Ende des Zweiten Weltkriegs in Baden, Württemberg und Hohenzollern

Dieser Rechercheratgeber soll Ihnen helfen, konkret über das Kriegsende in einer bestimmten Gegend in Baden-Württemberg zu forschen oder kennenzulernen, wie diese Zeit im Land in verschiedenen Lebensbereichen verlief. Für die darauffolgende Besatzungszeit bis 1949 soll ein anderer Rechercheratgeber entstehen.

Haben Sie Anregungen zur Erweiterung des Ratgebers? Sie können dazu gern mit uns Kontakt aufnehmen.

Der Ratgeber besteht aus zwei Hauptteilen, die jeweils in der gleichen Weise untergliedert sind. In Abschnitt I werden die bereits online abrufbaren Unterlagen aufgelistet. Dies sind Stand 2020 nur 1-2 Prozent unserer Gesamtbestands. In Abschnitt II wird erklärt, wie Sie die restlichen 98 Prozent Papierarchivalien finden, die sie im Lesesaal oder als digitale Kopie einsehen können.

Beide Abschnitte sind gegliedert in a) landesweite ortsbezogene Sammlungen, b) themenorientierte Zugänge und c) Anregungen zur Recherche in anderen Archiven. Haben Sie bitte Verständnis dafür, dass wir für den letzten Teil keine Vollständigkeit anstreben. Es gibt aber viele leistungsfähige Archive im Land, die Ihnen auch gern weiterhelfen.

Die Bestände sind mit den Kürzeln unserer Abteilungen ausgestattet. HStAS (Hauptstaatsarchiv Stuttgart), HZAN (Hohenlohe-Zentralarchiv Neuenstein), StAF (Staatsarchiv Freiburg), StAL (Staatsarchiv Ludwigsburg), StAS (Staatsarchiv Signaringen), StAWt (Staatsarchiv Wertheim).

I.a) Online verfügbare Archivalien über jede Region

Über sehr viele Orte landesweit können Sie im Bestand HStAS J 170 Berichte über die Zustände zwischen Januar und Sommer 1945 oder zumindest konkrete Aufstellungen der Kriegsschäden einsehen. Die Überlieferung ist besonders ausführlich für Nordwürttemberg und den Landkreis Balingen; im übrigen sind die Berichte unterschiedlich dicht überliefert, auch in Abhängigkeit davon, wie intensiv die Kampfhandlungen verliefen. Wenn Sie aufmerksam lesen und wichtige Personen und andere Sachverhalte notieren, können Sie von diesen Unterlagen aus weiterarbeiten.
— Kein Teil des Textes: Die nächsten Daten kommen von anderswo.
import Summits.BirchSwinnertonDyer.BirchSwinnertonDyer.Theorems.UniversalToricDescentRationalSplitIMCInclusionAtThreeClosedModuloV3
import Summits.BirchSwinnertonDyer.BirchSwinnertonDyer.Theorems.EisensteinPrimesPoitouTateShaNaturalAtTC
import HarnessLib

/-!
# Line `ratwall_thin_comb` v4 on the RATIONAL WALL `RationalSplitIMCInclusionAtThree` (stmt-BirchSwinnertonDyer-24207) — the crux CLOSED
# MODULO ITS TWO RESEARCH STUBS ONLY: K3a♯ (toric two-variable 3-adic `L`-function up to a constant) and K2-rat⊕K4⊕K3(iii)♯ (weak reflection +
# rational thin-comb divisibility); NO print input is left (helper, `--supports stmt-BirchSwinnertonDyer-24207`; cell `pub/bsd-wall`, lead `cruxlead-24207` g2)

`…ClosedModuloV3.RationalSplitIMCInclusionAtThree_of_toricExistsUpTo_of_ratCombDivisibilityUpTo_of_poitouTateAt` (lead g0, p732846) gave the crux
BY NAME from K3a♯, K2♯ and ONE textbook statement — the natural restricted Poitou–Tate `Ш`-duality at finite `S` of totally complex fields,
`∀ L [IsTotallyComplex L] S, S.Finite → GaloisCohomology.poitouTate_shaRestricted_tateDual_natural_at L S` (Milne ADT I Thm. 4.10 (a)), the only
input of `stub_noPseudoNull`. That statement is now a TREE THEOREM — the END theorem of the cell `bsd-eis` lane «PT-Ш-S-TC»,
`…Theorems.PoitouTateShaNaturalAtTC.forall_poitouTate_shaRestricted_tateDual_natural_at_of_isTotallyComplex` (p735406, 2026-08-29) — so this file
discharges it: `RationalSplitIMCInclusionAtThree_of_toricExistsUpTo_of_ratCombDivisibilityUpTo` is the rational wall from EXACTLY the two
registered research stubs of skeleton v4 (`Cruxes/RationalSplitIMCInclusionAtThree/Lines/ratwall_thin_comb.lean`), as hypotheses VERBATIM:

* `hK3a` = `stub_toricExistsUpTo` (∃ ♯-frame: `∃ ΩK′ Ωp′ C L₂, ΩK′ ≠ 0 ∧ Ωp′ ≠ 0 ∧ C ≠ 0 ∧ IsToricTwoVarLFunctionUpTo C …`; print-adjacent —
  Hida 1988 AIF Thm. 5.1b at `p ≥ 5` WITH its congruence denominator; the bounded-denominator adaptation at the additive split 3 is research);
* `hK2` = `stub_ratCombDivisibilityUpTo` (∀ ♯-frames: weak reflection `ρ` fixing constants with `ρ T₂ ∉ (3, T₂)`, `ρ G ∼ G` (K4), `ρ L₂ ∼ L₂` (K3(iii))
  and `ThinCombDvdRat R₀ 3 G L₂` (K2 with per-tooth slack) — research; beyond print at the p-adic Beilinson value formula with `3 ∣ N`).

So, as of v4: 24207 `RationalSplitIMCInclusionAtThree` = research {K3a♯, K2-rat⊕K4⊕K3(iii)♯} ⊕ print {∅}. Everything else in the line (frame,
principal generator, torsion dichotomy, ♯ cross-period rigidity, line congruence, weak-reflection rigidity, no-pseudo-null, rational descent
p703976) is a tree theorem. HONEST FRAMING: conditional (closure.modulo) on two research statements for which this file is no evidence; it
credits nothing by itself; no summit statement and no case of BSD is proved; 24207 OPEN.
-/

set_option linter.dupNamespace false
set_option autoImplicit false

noncomputable section

open scoped Classical

namespace Summit.BirchSwinnertonDyer.BirchSwinnertonDyer.Theorems.UniversalToricDescentRatwallThinCombLine

open NumberField IsDedekindDomain Field
open Literature.NumberTheory.EllipticCurves Literature.NumberTheory.GaloisRepresentations
open Literature.NumberTheory.GaloisCohomology
open Summit.BirchSwinnertonDyer.BirchSwinnertonDyer.Theorems.UniversalToricDescentThinComb

/-- **The rational wall from its two research stubs ALONE** (skeleton `ratwall_thin_comb` v4): K3a♯ `stub_toricExistsUpTo` and
K2-rat⊕K4⊕K3(iii)♯ `stub_ratCombDivisibilityUpTo` as hypotheses VERBATIM, composed by
`…ClosedModuloV3.RationalSplitIMCInclusionAtThree_of_toricExistsUpTo_of_ratCombDivisibilityUpTo_of_poitouTateAt` with its third hypothesis
(Milne ADT I Thm. 4.10 (a) at finite `S` of totally complex fields) DISCHARGED by the tree theorem
`PoitouTateShaNaturalAtTC.forall_poitouTate_shaRestricted_tateDual_natural_at_of_isTotallyComplex`. Conditional; closes nothing by itself.
[cite: MilneADT2006, I Thm. 4.10 (a) (p. 57)] [cite: CastellaWan2023, §2.4 Thm. 2.11, Cor. 2.12] [cite: Hida1988AIF, Thm. 5.1b (doi:10.5802/aif.1141)]
[cite: KingsLoefflerZerbes2017, Thm. 11.6.4] -/
theorem RationalSplitIMCInclusionAtThree_of_toricExistsUpTo_of_ratCombDivisibilityUpTo
    (hK3a :
        ∀ (W : WeierstrassCurve ℚ) [W.IsElliptic] [W.IsGloballyMinimal] (N : ℕ) [NeZero N] (K : Type) [Field K]
          [NumberField K] (Dt : Literature.NumberTheory.EllipticCurves.ModularForms.ModularParametrizationData W N),
        Summit.BirchSwinnertonDyer.Rank1Residual.Additive.ClassO6 W 3 → W.HasSurjectiveModNGaloisRep 3 →
        W.analyticRank = 1 → W.conductorNorm ℤ = N → IsImaginaryQuadratic K → SatisfiesHeegnerHypothesis N K →
        ∀ (κ : ZpExtension K 3), κ.IsAnticyclotomic → ∀ (γ : Field.absoluteGaloisGroup K) [Fact (κ.IsTopGenerator γ)]
          (𝔭 : HeightOneSpectrum (𝓞 K)), ((3 : ℕ) : 𝓞 K) ∈ 𝔭.asIdeal →
          𝔭.asIdeal.ramificationIdx (𝓞 ℚ) = 1 → 𝔭.asIdeal.inertiaDeg (𝓞 ℚ) = 1 →
        ∀ (𝔭' : HeightOneSpectrum (𝓞 K)), ((3 : ℕ) : 𝓞 K) ∈ 𝔭'.asIdeal → 𝔭' ≠ 𝔭 →
        ∀ (ι' : PadicAlgCl 3 ≃+* ℂ), Summit.BirchSwinnertonDyer.BirchSwinnertonDyer.Theorems.SchneiderFree.BranchInducesPrime 3 ι' 𝔭 →
        ∀ (κ₁ κ₂ : ZpExtension K 3) (γ₁ γ₂ : Field.absoluteGaloisGroup K) (k : ℕ)
          [Fact (ZpExtension.IsTopGeneratorPair κ₁ κ₂ γ₁ γ₂)],
        (∀ v : HeightOneSpectrum (𝓞 K), v ≠ 𝔭 → ∀ 𝔓 ∈ v.primesAbove,
            𝔓.inertia (Field.absoluteGaloisGroup K) ≤ κ₁.kerSubgroup) →
        ZpExtension.pairKer κ₁ κ₂ ≤ κ.kerSubgroup → γ₁ * γ⁻¹ ∈ κ.kerSubgroup → γ₂ * (γ ^ (3 ^ k))⁻¹ ∈ κ.kerSubgroup →
        ∃ (ΩK' : ℂ) (Ωp' : ℂ_[3]) (C : ℂ_[3]) (L₂ : PowerSeries (PowerSeries (unrIntegers 3))),
          ΩK' ≠ 0 ∧ Ωp' ≠ 0 ∧ C ≠ 0 ∧ IsToricTwoVarLFunctionUpTo C ι' 𝔭 𝔭' κ₁ κ₂ γ₁ γ₂ Dt.f ΩK' Ωp' L₂ )
    (hK2 :
        ∀ (W : WeierstrassCurve ℚ) [W.IsElliptic] [W.IsGloballyMinimal] (N : ℕ) [NeZero N] (K : Type) [Field K]
          [NumberField K] (Dt : Literature.NumberTheory.EllipticCurves.ModularForms.ModularParametrizationData W N),
        Summit.BirchSwinnertonDyer.Rank1Residual.Additive.ClassO6 W 3 → W.HasSurjectiveModNGaloisRep 3 →
        W.analyticRank = 1 → W.conductorNorm ℤ = N → IsImaginaryQuadratic K → SatisfiesHeegnerHypothesis N K →
        ∀ (𝔭 : HeightOneSpectrum (𝓞 K)), ((3 : ℕ) : 𝓞 K) ∈ 𝔭.asIdeal →
          𝔭.asIdeal.ramificationIdx (𝓞 ℚ) = 1 → 𝔭.asIdeal.inertiaDeg (𝓞 ℚ) = 1 →
        ∀ (𝔭' : HeightOneSpectrum (𝓞 K)), ((3 : ℕ) : 𝓞 K) ∈ 𝔭'.asIdeal → 𝔭' ≠ 𝔭 →
        ∀ (ι' : PadicAlgCl 3 ≃+* ℂ), Summit.BirchSwinnertonDyer.BirchSwinnertonDyer.Theorems.SchneiderFree.BranchInducesPrime 3 ι' 𝔭 →
        ∀ (κ₁ κ₂ : ZpExtension K 3) (γ₁ γ₂ : Field.absoluteGaloisGroup K)
          [Fact (ZpExtension.IsTopGeneratorPair κ₁ κ₂ γ₁ γ₂)],
        (∀ v : HeightOneSpectrum (𝓞 K), v ≠ 𝔭 → ∀ 𝔓 ∈ v.primesAbove,
            𝔓.inertia (Field.absoluteGaloisGroup K) ≤ κ₁.kerSubgroup) →
        ∀ (g : IwasawaAlgebra₂ 3),
          Literature.NumberTheory.EllipticCurves.Module.charIdeal (IwasawaAlgebra₂ 3)
            ((W.baseChange K).XGr₂ 3 κ₁ κ₂ 𝔭' γ₁ γ₂) = Ideal.span {g} →
        ∀ (ΩK : ℂ) (Ωp : ℂ_[3]) (C : ℂ_[3]) (L₂ : PowerSeries (PowerSeries (unrIntegers 3))), ΩK ≠ 0 → Ωp ≠ 0 → C ≠ 0 →
          IsToricTwoVarLFunctionUpTo C ι' 𝔭 𝔭' κ₁ κ₂ γ₁ γ₂ Dt.f ΩK Ωp L₂ →
        ∃ (ρ : PowerSeries (PowerSeries (unrIntegers 3)) ≃+* PowerSeries (PowerSeries (unrIntegers 3))),
          (∀ c : unrIntegers 3, ρ (const (unrIntegers 3) c) = const (unrIntegers 3) c) ∧
          ρ (T₂ (unrIntegers 3)) ∉ Ideal.span {const (unrIntegers 3) ((3 : ℕ) : unrIntegers 3), T₂ (unrIntegers 3)} ∧
          Associated (ρ (PowerSeries.map (PowerSeries.map
            (Summit.BirchSwinnertonDyer.Rank1Residual.X11b.Halves.toUnr 3)) g))
            (PowerSeries.map (PowerSeries.map (Summit.BirchSwinnertonDyer.Rank1Residual.X11b.Halves.toUnr 3)) g) ∧
          Associated (ρ L₂) L₂ ∧
          ThinCombDvdRat (unrIntegers 3) 3
            (PowerSeries.map (PowerSeries.map (Summit.BirchSwinnertonDyer.Rank1Residual.X11b.Halves.toUnr 3)) g) L₂ ) :
    Summit.BirchSwinnertonDyer.BirchSwinnertonDyer.Theses.UniversalToricDescent.RationalSplitIMCInclusionAtThree :=
  RationalSplitIMCInclusionAtThree_of_toricExistsUpTo_of_ratCombDivisibilityUpTo_of_poitouTateAt hK3a hK2
    Summit.BirchSwinnertonDyer.BirchSwinnertonDyer.Theorems.PoitouTateShaNaturalAtTC.forall_poitouTate_shaRestricted_tateDual_natural_at_of_isTotallyComplex

end Summit.BirchSwinnertonDyer.BirchSwinnertonDyer.Theorems.UniversalToricDescentRatwallThinCombLine

end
Wenn Sie zu einem Ort nicht viel finden, lohnt sich vielleicht ein Blick auf den Nachbarort. Ein Beispiel? Für den Ort Simmringen nahe der fränkischen Grenze bei Bad Mergentheim finden Sie in HStAS J 170 Bü 12 nur ein Blatt über die Kampfhandlungen. Sie erfahren über Simmringen aber auch einiges, wenn Sie in den viel längeren Bericht über Bernsfelden hineinschauen.

Im Bestand StAL EL 20/1 VI finden Sie in den Kriegsgräberlisten Informationen über jede Person, die nach dem Ende der Kampfhandlungen auf dem Gebiet des Landes beigesetzt wurde. Die Listen enthalten auch andere Gefallene der beiden Weltkriege, weshalb die Toten des Jahres 1945 erst am Ende der Listen zu finden sind. Benutzen Sie die Blätterfunktion, die auch einen Knopf anbietet, um auf die letzte Seite der Liste zu springen.
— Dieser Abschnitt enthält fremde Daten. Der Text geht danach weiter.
import Summits.CriticalPhenomena.SAWScalingLimit.Theses.SAWDevelopingMap
import Summits.CriticalPhenomena.SAWScalingLimit.Theses.SAWResidueField
import Summits.CriticalPhenomena.SAWScalingLimit.Cruxes.HexTight.Disproof
import Summits.CriticalPhenomena.SAWScalingLimit.Theorems.HexTight.Negative.NotRenewalGluing


/-!
# drefute probes for line `reversal-virgin-disc` of crux `HexTight` (stmt-CriticalPhenomena-5423)

Refuter `refuter-drefute-stmt-CriticalPhenomena-5423-0`, 2026-08-16. Published as
`Cruxes/HexTight/DrefutePerShellTight.lean` (evidence for the lead; NOT a Theorems file).

Part 1 (ll. below the namespace line up to `bulkOneArmDecay_of`) is a VERBATIM copy of the objects
and statements of `Cruxes/HexTight/Lines/reversal-virgin-disc.lean` (generation 2), placed in the
separate namespace `…Cruxes.HexTight.DrefuteRVD` so that nothing clashes with the skeleton (crux
work files cannot be imported; the Lines module is not built on the farm).

Part 2 (`section PerShell`) is new and sorry-free (axioms `propext`, `Classical.choice`, `Quot.sound`):

* `shellBound_of_perShellTight`, `interiorShellBound_of_perShellTight`,
  `boundaryShellBound_of_perShellTight`, `hexTraversalBound_of_perShellTight` — because the
  threshold `k x ρ R` of `InteriorShellBound` / `BoundaryShellBound` / `Disproof.HexTraversalBound`
  is FREE PER SHELL, the power law `K (ρ/R)^lam` is, shell by shell, just a positive number: per-shell
  TIGHTNESS of the traversal count (uniform in `δ ∈ (0, δ₀]`) already gives the bound with `K = 1`,
  `lam = 3`. (The HexConjecture disprover records the same remark informally,
  `Cruxes/HexConjecture/Disproof.lean` l. 97.)
* `exists_not_hasTraversals_of_isCompact` — a compact set of curve classes traverses a genuine
  shell boundedly often (finite subcover + `Curve.exists_not_hasTraversals` + an `ε` of room,
  `hasTraversals_of_dist_lt`, `hasTraversals_reparam_iff`).
* `hexTraversalBound_of_crux : Crux → ∀ D a b, IsEmbEndpointApprox … → HexTraversalBound D a b` —
  with `Disproof.crux_of_traversalBound` the AB rung of §6 is an EQUIVALENCE; hence
  `boundaryShells_of_crux : Crux → BoundaryShells`, `interiorShellBound_of_crux`,
  `virginization_of_crux : Crux → Virginization` (stubs 5 and 6 assert pieces of the crux itself:
  they cannot be false unless the crux is).
* `ArcTraversalTight`, `RootedTraversalTight` — the rate-free signatures that suffice for the
  consumer `Virginization` in place of `ArcShellBound` (`∀ lam ∃ k₀ K …`, `λ(k₀) → ∞`) and
  `RootedShellBound`; the rooted one also carries `hexGraph.Adj q p` (see the two `example`s: the
  complete graph `⊤` is a virgin `H`, for which `H.Adj q p` only says `q ≠ p`; the disprover's
  `Disproof.lean` gen 3 §7b records the same typing remark independently).
-/

noncomputable section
Vereinzelt und vor allem für Südwürttemberg kann es Ihnen gelingen, über die beteiligten Persönlichkeiten aus dem jeweiligen Ort weitere Informationen zu erlangen, denn für diesen Landesteil sind zumindest die Urteile zur Entnazifizierung mit kurzer Begründung online verfügbar (StAS Wü 13 T 2).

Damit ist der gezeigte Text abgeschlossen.